Investment casting is used to manufacture typical mechanical components like gears, valves, cams, and others.

The diagrammatical representation of investment casting is shown as:

Centrifugal Casting

Centrifugal casting is when the mold is rotated about its central axis as the metal pours into it. Due to centrifugal force, a continuous pressure will be acting on the metal as it solidifies. The slag oxides and other lighter inclusions are separated from the metal and accumulate at the center.

Following are various types of centrifugal casting:

• True centrifugal casting
• Semi centrifugal casting
• Centrifuge casting

The diagrammatical representation of the centrifugal casting is shown as:

Casting Defects

Following are the various casting defects in metal casting:

Shrinkage

The unavailability of feed metal as the metal solidifies in the casting is termed a shrinkage defect. It is eliminated by producing a riser to the mold.

Blowholes

The blowholes are developed over the casting surface by the gases captured by solidifying metal. It is eliminated by generating vents.

Cold shut

Two metal streams do not fuse in a cold shut due to a lack of fluidity in liquid metal. It can be eliminated by using proper pouring temperature.

Misrun

In misrun, liquid metal is unable to fill the mold cavity completely. It can also be eliminated by using proper pouring temperature.

Mismatch

In mismatch, shifting of molding flashes generated irregularity in casting. Appropriate molding boxes and closing pins can eliminate it.

Inclusions

In inclusions, a foreign substance is introduced to the casting, changing dimension and developing a poor surface finish. It can be eliminated by using pure liquid metal and clean casting pieces of equipment.

Common Mistakes

Following are the common mistakes performed by students:

• Sometimes, students get confused between the various terms of casting components like caplet, chills, riser, and others.
• Sometimes, students get confused between the different types of patterns and their different allowances.
• Sometimes, students get confused with pattern material like aluminum pattern, alloy pattern, steel patter and others used in various casting processes.

Context and Applications

The topic metal casting is significant in various professional exams and courses in undergraduate, graduate, post graduate, doctorate level and others. For example:

• Bachelor of Technology in Mechanical Engineering
• Bachelor of Technology in Production Engineering
• Master of Technology in Production Engineering
• Doctorate of Philosophy in Foundry

Related Concepts

• Manufacturing processes
• Production methods
• Foundry
• Alloy Manufacturing
• Liquid metal production

Practice Problems

Q1. Which of the following is a negative allowance?

1. Machining allowance

2. Shaking allowance

3.  Draft allowance

4.  None of these

Correct option: (b)

Explanation: In shaking allowance, the size of the shaft is more than the hole size, hence the allowance is considered as negative allowance.

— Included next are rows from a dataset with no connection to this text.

/-- Prepending `Z` to a cornered walk gives a cornered walk. [folklore] -/
private theorem prepZ_mem {n : ℕ} {ω : ℕ → Site 2} (hω : ω ∈ cornered n) : prep zWord aZ ω ∈ cornered (n + 9) := by
  obtain ⟨hωM, hC⟩ := mem_cornered.1 hω
  have hnn := hC.nonneg
  have hz := hC.eq_of_apply_zero
  refine mem_cornered.2 ⟨?_, 0, by omega, ?_, ?_⟩
  · refine prep_mem zWord_saw zWord_arcs ?_ hωM ?_ (show zWord.length = 9 from rfl)
    · rw [zWord_table.2.2.2.2, manhattanShift_aZ]; simp
    · intro i hi j hj h
      have hi9 : i < 9 := by simpa [zWord] using hi
      obtain ⟨-, hle3, h0, h3⟩ := zWord_facts i hi9
      rw [manhattanShift_aZ] at h
      have hx := congrFun h 0
      have hy := congrFun h 1
      simp only [Matrix.cons_val_zero, Matrix.cons_val_one] at hx hy
      have hj0 : ω j 0 = 0 := by have := hnn j hj; omega
      have := congrFun (hz j hj hj0) 1
      simp at this
      have := h3 (by omega)
      omega
  · intro i hi
    have hi0 : i = 0 := by omega
    subst hi0
    rw [prep_of_lt (by simp [zWord]), zWord_table.1]
    simp
  · intro i hi hin
    rcases Nat.lt_or_ge i 9 with hi9 | hi9
    · rw [prep_of_lt (by simpa [zWord] using hi9)]
      obtain ⟨hge, -, h0, -⟩ := zWord_facts i hi9
      omega
    · rw [prep_of_le (by simpa [zWord] using hi9), manhattanShift_aZ]
      simp only [show zWord.length = 9 from rfl, Matrix.cons_val_zero]
      have := hnn (i - 9) (by omega)
      omega

/-! ### The images are pairwise disjoint -/

/-- The `E`- and `D`-images are disjoint (they differ at time `1`). [folklore] -/
private theorem prepE_ne_prepD {n : ℕ} {ω ω' : ℕ → Site 2} (hω : ω ∈ cornered n) :
    prep eWord aE ω ≠ prep dWord aD ω' := by
  intro h
  have h0 : ω 0 = 0 := (mem_saws.1 (manhattanWalks_subset_saws n (mem_cornered.1 hω).1)).1
  have := congrFun (congrFun h 1) 0
  rw [prep_of_le (by simp [eWord]), prep_of_lt (by simp [dWord]), manhattanShift_aE, dWord_table.2.1] at this
  simp [eWord, h0] at this

/-- The `D`- and `Z`-images are disjoint (they differ at time `1`). [folklore] -/
private theorem prepD_ne_prepZ {ω ω' : ℕ → Site 2} : prep dWord aD ω ≠ prep zWord aZ ω' := by
  intro h
  have := congrFun (congrFun h 1) 0
  rw [prep_of_lt (by simp [dWord]), prep_of_lt (by simp [zWord]), dWord_table.2.1, zWord_table.2.1] at this
  simp at this

/-- The `E`-image and the `Z`-image of cornered walks are disjoint: agreement at time `2` forces the `E`-walk's
tail to leave the avenue `x₀ = 0` at once, and then at time `6` its first coordinate is `≥ 2`, while `Z` is
back at `x₀ = 1`. [folklore] -/
private theorem prepE_ne_prepZ {n : ℕ} {ω ω' : ℕ → Site 2} (hω : ω ∈ cornered n) (hn : 5 ≤ n) :
    prep eWord aE ω ≠ prep zWord aZ ω' := by
  intro h
  obtain ⟨-, k, hk, h1, h2⟩ := mem_cornered.1 hω
  have e2 := congrFun (congrFun h 2) 0
  rw [prep_of_le (by simp [eWord]), prep_of_lt (by simp [zWord]), manhattanShift_aE, zWord_table.2.2.1] at e2
  simp [eWord] at e2
  -- `e2 : ω 1 0 + 1 = 2`
  have hk0 : k = 0 := by
    by_contra hk0
    have := congrFun (h1 1 (by omega)) 0
    simp at this
    omega
  subst hk0
  have e6 := congrFun (congrFun h 6) 0
  rw [prep_of_le (by simp [eWord]), prep_of_lt (by simp [zWord]), manhattanShift_aE, zWord_table.2.2.2.1] at e6
  simp [eWord] at e6
  -- `e6 : ω 5 0 + 1 = 1`
  have := h2 5 (by omega) (by omega)
  omega

/-! ### The recursion `#A_{n+2} ≥ #A_{n+1} + #A_n + [n ≥ 7] #A_{n−7}` -/

/-- **The recursion**: the three disjoint images give `#A_{n+1} + #A_n + (#A_{n−7} if n ≥ 7) ≤ #A_{n+2}`. [folklore] -/
private theorem card_cornered_rec (n : ℕ) :
    (cornered (n + 1)).card + (cornered n).card + (if 7 ≤ n then (cornered (n - 7)).card else 0) ≤
      (cornered (n + 2)).card := by
  classical
  set SE := (cornered (n + 1)).image (prep eWord aE) with hSE
  set SD := (cornered n).image (prep dWord aD) with hSD
  set SZ := (if 7 ≤ n then (cornered (n - 7)).image (prep zWord aZ) else ∅) with hSZ
  have hE : SE ⊆ cornered (n + 2) := by
    intro x hx
    obtain ⟨ω, hω, rfl⟩ := Finset.mem_image.1 hx
    exact prepE_mem hω
  have hD : SD ⊆ cornered (n + 2) := by
    intro x hx
    obtain ⟨ω, hω, rfl⟩ := Finset.mem_image.1 hx
    exact prepD_mem hω
  have hZ : SZ ⊆ cornered (n + 2) := by
    intro x hx
    rw [hSZ] at hx
    split_ifs at hx with h7
    · obtain ⟨ω, hω, rfl⟩ := Finset.mem_image.1 hx
      have := prepZ_mem hω
      rwa [show n - 7 + 9 = n + 2 by omega] at this
    · simp at hx
  have dED : Disjoint SE SD := by
    rw [Finset.disjoint_left]
    intro x hxE hxD
    obtain ⟨ω, hω, rfl⟩ := Finset.mem_image.1 hxE
    obtain ⟨ω', -, h'⟩ := Finset.mem_image.1 hxD
    exact prepE_ne_prepD hω h'.symm
  have dEZ : Disjoint SE SZ := by
    rw [Finset.disjoint_left]
    intro x hxE hxZ
    rw [hSZ] at hxZ
    split_ifs at hxZ with h7
    · obtain ⟨ω, hω, rfl⟩ := Finset.mem_image.1 hxE
      obtain ⟨ω', -, h'⟩ := Finset.mem_image.1 hxZ
      exact prepE_ne_prepZ hω (by omega) h'.symm
    · simp at hxZ
  have dDZ : Disjoint SD SZ := by
    rw [Finset.disjoint_left]
    intro x hxD hxZ
    rw [hSZ] at hxZ
    split_ifs at hxZ with h7
    · obtain ⟨ω, -, rfl⟩ := Finset.mem_image.1 hxD
      obtain ⟨ω', -, h'⟩ := Finset.mem_image.1 hxZ
      exact prepD_ne_prepZ h'.symm
    · simp at hxZ
  have hcardE : SE.card = (cornered (n + 1)).card := Finset.card_image_of_injective _ (prep_injective _ _)
  have hcardD : SD.card = (cornered n).card := Finset.card_image_of_injective _ (prep_injective _ _)
  have hcardZ : SZ.card = if 7 ≤ n then (cornered (n - 7)).card else 0 := by
    rw [hSZ]
    split_ifs
    · exact Finset.card_image_of_injective _ (prep_injective _ _)
    · rfl
  have hunion : (SE ∪ SD ∪ SZ) ⊆ cornered (n + 2) :=
    Finset.union_subset (Finset.union_subset hE hD) hZ
  calc (cornered (n + 1)).card + (cornered n).card + (if 7 ≤ n then (cornered (n - 7)).card else 0)
      = SE.card + SD.card + SZ.card := by rw [hcardE, hcardD, hcardZ]
    _ = (SE ∪ SD ∪ SZ).card := by
        rw [Finset.card_union_of_disjoint (Finset.disjoint_union_left.2 ⟨dEZ, dDZ⟩),
          Finset.card_union_of_disjoint dED]
    _ ≤ (cornered (n + 2)).card := Finset.card_le_card hunion

/-! ### `g(n) ≤ #A_n ≤ c^M_n` -/

/-- The trivial walk is cornered. [folklore] -/
private theorem zero_mem_cornered : (fun _ : ℕ => (0 : Site 2)) ∈ cornered 0 := by
  refine mem_cornered.2 ⟨mem_manhattanWalks.2 ⟨mem_saws.2 ⟨rfl, fun _ _ => rfl, fun i hi => absurd hi (by omega),
    fun i hi j hj _ => ?_⟩, fun j hj => absurd hj (by omega)⟩, 0, le_rfl, fun i hi => ?_, fun i hi hi' => by omega⟩
  · simp only [Set.mem_setOf_eq] at hi hj; omega
  · have : i = 0 := by omega
    subst this
    exact site_eq rfl (by simp)

/-- `g(n) ≤ #A_n`, by strong induction along the recursion of `g`. [folklore] -/
private theorem manhattanBlockCount_le_card_cornered : ∀ n, manhattanBlockCount n ≤ (cornered n).card := by
  intro n
  induction n using Nat.strong_induction_on with
  | _ n ih =>
    match n, ih with
    | 0, _ => exact Finset.card_pos.2 ⟨_, zero_mem_cornered⟩
    | 1, _ => exact Finset.card_pos.2 ⟨_, prepE_mem zero_mem_cornered⟩
    | n + 2, ih =>
      rw [manhattanBlockCount_add_two]
      refine le_trans ?_ (card_cornered_rec n)
      have h1 := ih (n + 1) (by omega)
      have h0 := ih n (by omega)
      split_ifs with h7
      · have h7' := ih (n - 7) (by omega)
        omega
      · omega

/-- **`g(n) ≤ c^M_n`** (item B1 `ManhattanBlocks` of the «φ-SANDWICH» route): the Manhattan lattice carries at
least `g(n)` directed `n`-step self-avoiding walks from a site, `g(n) = g(n−1) + g(n−2) + g(n−9)` — the block
language `{E, D, Z}^*` realised through the cornered walks `A_n` and the three prepend injections with disjoint
images. [cite: MadrasSlade1993, §1.2, eq. (1.2.15)] [cite: Malakis1975, abstract] -/
theorem manhattanBlockCount_le_manhattanCount (n : ℕ) : manhattanBlockCount n ≤ manhattanCount n :=
  (manhattanBlockCount_le_card_cornered n).trans (card_cornered_le n)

Q2. The passage from the pouring basin to the mold cavity is known as ______?

1. Sprue
2. Runner
3. Riser
4. Core

Correct option: (a)

Explanation: In the casting process, the sprue is described as the passage that allows molten metal to move from the pouring basin to the mold cavity.

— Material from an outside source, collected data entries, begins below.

/-! ## §2 The divergence of the face-slot current -/

/-- [folklore] **THE DIVERGENCE OF A SLOT-WEIGHTED, LEG-WEIGHTED CURRENT OF THE VALUE-FUNCTION CUBIC TABLE** (open FIRST leg; `S` local with parity-odd rows — every `SrecAt j`):
`Σ_μ (J(μ,y) − J(μ,y − e_μ)) = −cH_j·Σ'_w ρ(w)·Σ'_t σ(t)·Σ'_v Σ_κ′ (G_j ∘ vertexOfK G_j Lc S ν t) (Lc•w) v (inr β) (inl κ′)·gaugeWt Lc y κ′ v`,
`J(μ,y) = Σ'_w ρ(w)·Σ'_t σ(t)·e3OfK Lc G_j S ν t y w (inl μ)(inl β)` — the finite `Σ_μ` passes the two sums (§1), then `CubicSectorLegPullback.e3OfK_fstLeg_coarseDiv` per slot. -/
theorem div_faceSlot_current_eq (hr : r ∈ box (d + 1) Lc) (j : ℕ) (hS : LocStencil S Cs δs) (hδs : 0 < δs) (hpar : ∀ κ u, trK (S κ u) = -sgnK (S κ u))
    {σ ρ : Site (d + 1) → ℝ} (hσ : ∀ t, |σ t| ≤ 1) (hρ : ∀ w, |ρ w| ≤ 1) (ν β : Fin (d + 1)) (y : Site (d + 1)) :
    ∑ μ : Fin (d + 1), ((∑' w : Site (d + 1), ρ w * ∑' t : Site (d + 1), σ t * e3OfK Lc (coDressKBmAt (toSite r) Lc (KInvStep (d := d) Lc j)) S ν t y w (Sum.inl μ) (Sum.inl β))
        - ∑' w : Site (d + 1), ρ w * ∑' t : Site (d + 1), σ t * e3OfK Lc (coDressKBmAt (toSite r) Lc (KInvStep (d := d) Lc j)) S ν t (y - unitVec μ) w (Sum.inl μ) (Sum.inl β)) =
      -((stepScale d Lc j * (Lc : ℝ) ^ (d + 1))⁻¹ *
        ∑' w : Site (d + 1), ρ w * ∑' t : Site (d + 1), σ t *
          ∑' v : Site (d + 1), ∑ κ' : Fin (d + 1), comp (coDressKBmAt (toSite r) Lc (KInvStep (d := d) Lc j))
            (vertexOfK (coDressKBmAt (toSite r) Lc (KInvStep (d := d) Lc j)) Lc S ν t) ((Lc : ℤ) • w) v (Sum.inr β) (Sum.inl κ') * gaugeWt Lc y κ' v) := by
  set G := coDressKBmAt (toSite r) Lc (KInvStep (d := d) Lc j) with hGdef
  set V := e3OfK Lc G S with hVdef
  have hLc : 1 ≤ Lc := Nat.one_le_iff_ne_zero.mpr (NeZero.ne Lc)
  obtain ⟨Cv, δv, hδv, hV⟩ := locStencil_e3OfK (N := Lc) hLc (decays_coDressKBmAt_KInvStep (d := d) hr j) hS hδs
  rw [← hGdef, ← hVdef] at hV
  -- summability of every `w`- and `t`-family involved
  have hsw : ∀ (z : Site (d + 1)) (μ : Fin (d + 1)), Summable fun w : Site (d + 1) => ρ w * ∑' t : Site (d + 1), σ t * V ν t z w (Sum.inl μ) (Sum.inl β) :=
    fun z μ => summable_leg_slotWeighted hV hδv hσ hρ ν z _ _
  have hst : ∀ (z w : Site (d + 1)) (μ : Fin (d + 1)), Summable fun t : Site (d + 1) => σ t * V ν t z w (Sum.inl μ) (Sum.inl β) := by
    intro z w μ
    have hs := (summable_prod_slot_leg hV hδv ν z (Sum.inl μ) (Sum.inl β))
    have hs' : Summable fun wt : Site (d + 1) × Site (d + 1) => |V ν wt.2 z wt.1 (Sum.inl μ) (Sum.inl β)| :=
      ((Equiv.prodComm (Site (d + 1)) (Site (d + 1))).summable_iff.2 hs).congr fun wt => by simp
    refine Summable.of_norm_bounded (hs'.prod_factor w) (fun t => ?_)
    rw [Real.norm_eq_abs, abs_mul]
    calc |σ t| * |V ν t z w (Sum.inl μ) (Sum.inl β)| ≤ 1 * |V ν t z w (Sum.inl μ) (Sum.inl β)| := mul_le_mul_of_nonneg_right (hσ t) (abs_nonneg _)
      _ = _ := one_mul _
  -- push the finite `Σ_μ` and the difference through the two sums
  have e1 : ∑ μ : Fin (d + 1), ((∑' w : Site (d + 1), ρ w * ∑' t : Site (d + 1), σ t * V ν t y w (Sum.inl μ) (Sum.inl β))
      - ∑' w : Site (d + 1), ρ w * ∑' t : Site (d + 1), σ t * V ν t (y - unitVec μ) w (Sum.inl μ) (Sum.inl β)) =
      ∑' w : Site (d + 1), ρ w * ∑' t : Site (d + 1), σ t * ∑ μ : Fin (d + 1), (V ν t y w (Sum.inl μ) (Sum.inl β) - V ν t (y - unitVec μ) w (Sum.inl μ) (Sum.inl β)) := by
    rw [Finset.sum_congr rfl fun μ _ => ((hsw y μ).tsum_sub (hsw (y - unitVec μ) μ)).symm, ← Summable.tsum_finsetSum (fun μ _ => (hsw y μ).sub (hsw (y - unitVec μ) μ))]
    refine tsum_congr fun w => ?_
    rw [Finset.sum_congr rfl fun μ _ => (mul_sub (ρ w) _ _).symm, ← Finset.mul_sum]
    congr 1
    rw [Finset.sum_congr rfl fun μ _ => ((hst y w μ).tsum_sub (hst (y - unitVec μ) w μ)).symm, ← Summable.tsum_finsetSum (fun μ _ => (hst y w μ).sub (hst (y - unitVec μ) w μ))]
    refine tsum_congr fun t => ?_
    rw [Finset.sum_congr rfl fun μ _ => (mul_sub (σ t) _ _).symm, ← Finset.mul_sum]
  rw [e1]
  -- per slot: the first-leg pull-back
  have e2 : ∀ (t w : Site (d + 1)), ∑ μ : Fin (d + 1), (V ν t y w (Sum.inl μ) (Sum.inl β) - V ν t (y - unitVec μ) w (Sum.inl μ) (Sum.inl β)) =
      -((stepScale d Lc j * (Lc : ℝ) ^ (d + 1))⁻¹ *
        ∑' v : Site (d + 1), ∑ κ' : Fin (d + 1), comp G (vertexOfK G Lc S ν t) ((Lc : ℤ) • w) v (Sum.inr β) (Sum.inl κ') * gaugeWt Lc y κ' v) := by
    intro t w
    have h := e3OfK_fstLeg_coarseDiv hr j hS hδs hpar ν t y w β
    rw [← hGdef, ← hVdef] at h
    rw [← h, ← Finset.sum_neg_distrib]
    exact Finset.sum_congr rfl fun μ _ => by ring
  simp only [e2]
  -- collect the constant
  have e3 : ∀ w : Site (d + 1), ρ w * ∑' t : Site (d + 1), σ t * -((stepScale d Lc j * (Lc : ℝ) ^ (d + 1))⁻¹ *
      ∑' v : Site (d + 1), ∑ κ' : Fin (d + 1), comp G (vertexOfK G Lc S ν t) ((Lc : ℤ) • w) v (Sum.inr β) (Sum.inl κ') * gaugeWt Lc y κ' v) =
      -((stepScale d Lc j * (Lc : ℝ) ^ (d + 1))⁻¹) * (ρ w * ∑' t : Site (d + 1), σ t *
        ∑' v : Site (d + 1), ∑ κ' : Fin (d + 1), comp G (vertexOfK G Lc S ν t) ((Lc : ℤ) • w) v (Sum.inr β) (Sum.inl κ') * gaugeWt Lc y κ' v) := by
    intro w
    rw [show (fun t : Site (d + 1) => σ t * -((stepScale d Lc j * (Lc : ℝ) ^ (d + 1))⁻¹ *
        ∑' v : Site (d + 1), ∑ κ' : Fin (d + 1), comp G (vertexOfK G Lc S ν t) ((Lc : ℤ) • w) v (Sum.inr β) (Sum.inl κ') * gaugeWt Lc y κ' v)) =
        (fun t : Site (d + 1) => -((stepScale d Lc j * (Lc : ℝ) ^ (d + 1))⁻¹) * (σ t *
        ∑' v : Site (d + 1), ∑ κ' : Fin (d + 1), comp G (vertexOfK G Lc S ν t) ((Lc : ℤ) • w) v (Sum.inr β) (Sum.inl κ') * gaugeWt Lc y κ' v)) from
      funext fun t => by ring, tsum_mul_left]
    ring
  rw [tsum_congr e3, tsum_mul_left, neg_mul]

end Summit.QuantumFields.BalabanUV.Beta.GAN24.ExitFaceCurrentDivStep

end

/-!
# Part B — namespace `…GAN24.ExitFaceCurrentDivBlockSum` (T2b assembly: the divergence as a block sum one level down)
-/

noncomputable section

open Finset
open scoped BigOperators
open Literature.MathematicalPhysics.QuantumFieldTheory
open Literature.MathematicalPhysics.QuantumFieldTheory.Balaban1983to89
open Literature.MathematicalPhysics.QuantumFieldTheory.Balaban1983to89.Beta
open B12Sec2to5 (l1 l1_nonneg)
open ExpKernelCalculus (Site MKer comp Decays BiLoc Zl Zl_nonneg exp_split summable_exp_shift summable_exp_shift' tsum_exp_shift tsum_exp_shift' l1_sub_symm biLoc_comp_decays)
open AffineAveraging (box toSite)
open B6BondElimination (unitVec)
open OneStepResolventKernel (Fib LocStencil biLoc_mono decays_mono)
open OneStepKernelFamily (KInvStep vertexOfK colH vertexFamily_vertexOfK)
open Summit.QuantumFields.BalabanUV.Beta.TameKernelCalculus (trK)
open Summit.QuantumFields.BalabanUV.Beta.BorderedHessian (stepScale sgnK)
open Summit.QuantumFields.BalabanUV.Beta.AxialDressingRooted (coDressKBmAt decays_coDressKBmAt_KInvStep)
open Summit.QuantumFields.BalabanUV.Beta.BubbleParity (trK_coDressKBmAt_KInvStep)
open Summit.QuantumFields.BalabanUV.Beta.KernelWardRelative (gaugeWt)
open Summit.QuantumFields.BalabanUV.Beta.SpineRooted (e3OfK)
open Summit.QuantumFields.BalabanUV.Beta.GAN24.ResolventLegCharges (summable_exp_coarse')
open Summit.QuantumFields.BalabanUV.Beta.GAN24.ExitFaceCurrentDivStep (div_faceSlot_current_eq)
open Summit.QuantumFields.BalabanUV.Beta.GAN24.BlockGaugeSummationByParts (tsum_sum_mul_gaugeWt_eq_neg_blockSum_div)

namespace Summit.QuantumFields.BalabanUV.Beta.GAN24.ExitFaceCurrentDivBlockSum

variable {d : ℕ} {Lc : ℕ} [NeZero Lc] {r : Fin (d + 1) → ℕ} {S : Fin (d + 1) → (Fin (d + 1) → ℤ) → MKer (d + 1) (Fib d)} {Cs δs : ℝ}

Q3. Grain fineness number represents _____?

1. Grain size
2. Number of grains
3. Grain boundary
4. Grain type

Correct option: (a)

Explanation: In order to evaluate the average size of the grain for any particular sample, the grain fineness number is calculated.

Q4. The casting process in which mold is rotated about its central axis is?

1. Sand casting
2. Investment casting
3. Centrifugal casting
4. Die casting

Correct option: (c)

Explanation: Centrifugal casting is utilized for making cylindrical objects like pipes, tubes, and others. Also, in the centrifugal casting process, the mold is rotated around its central axis for producing the molds.

Q5. Which of the following defect is eliminated by providing veins?

1. Shrinkage defect
2. Blowhole defect
3. Misrun
4. Inclusion

Correct option: (b)

Explanation: In metal casting, the presence of excessive amount of gas in the molten metal causes blowhole defect. In order to eliminate the blowholes level of ventilation is increased.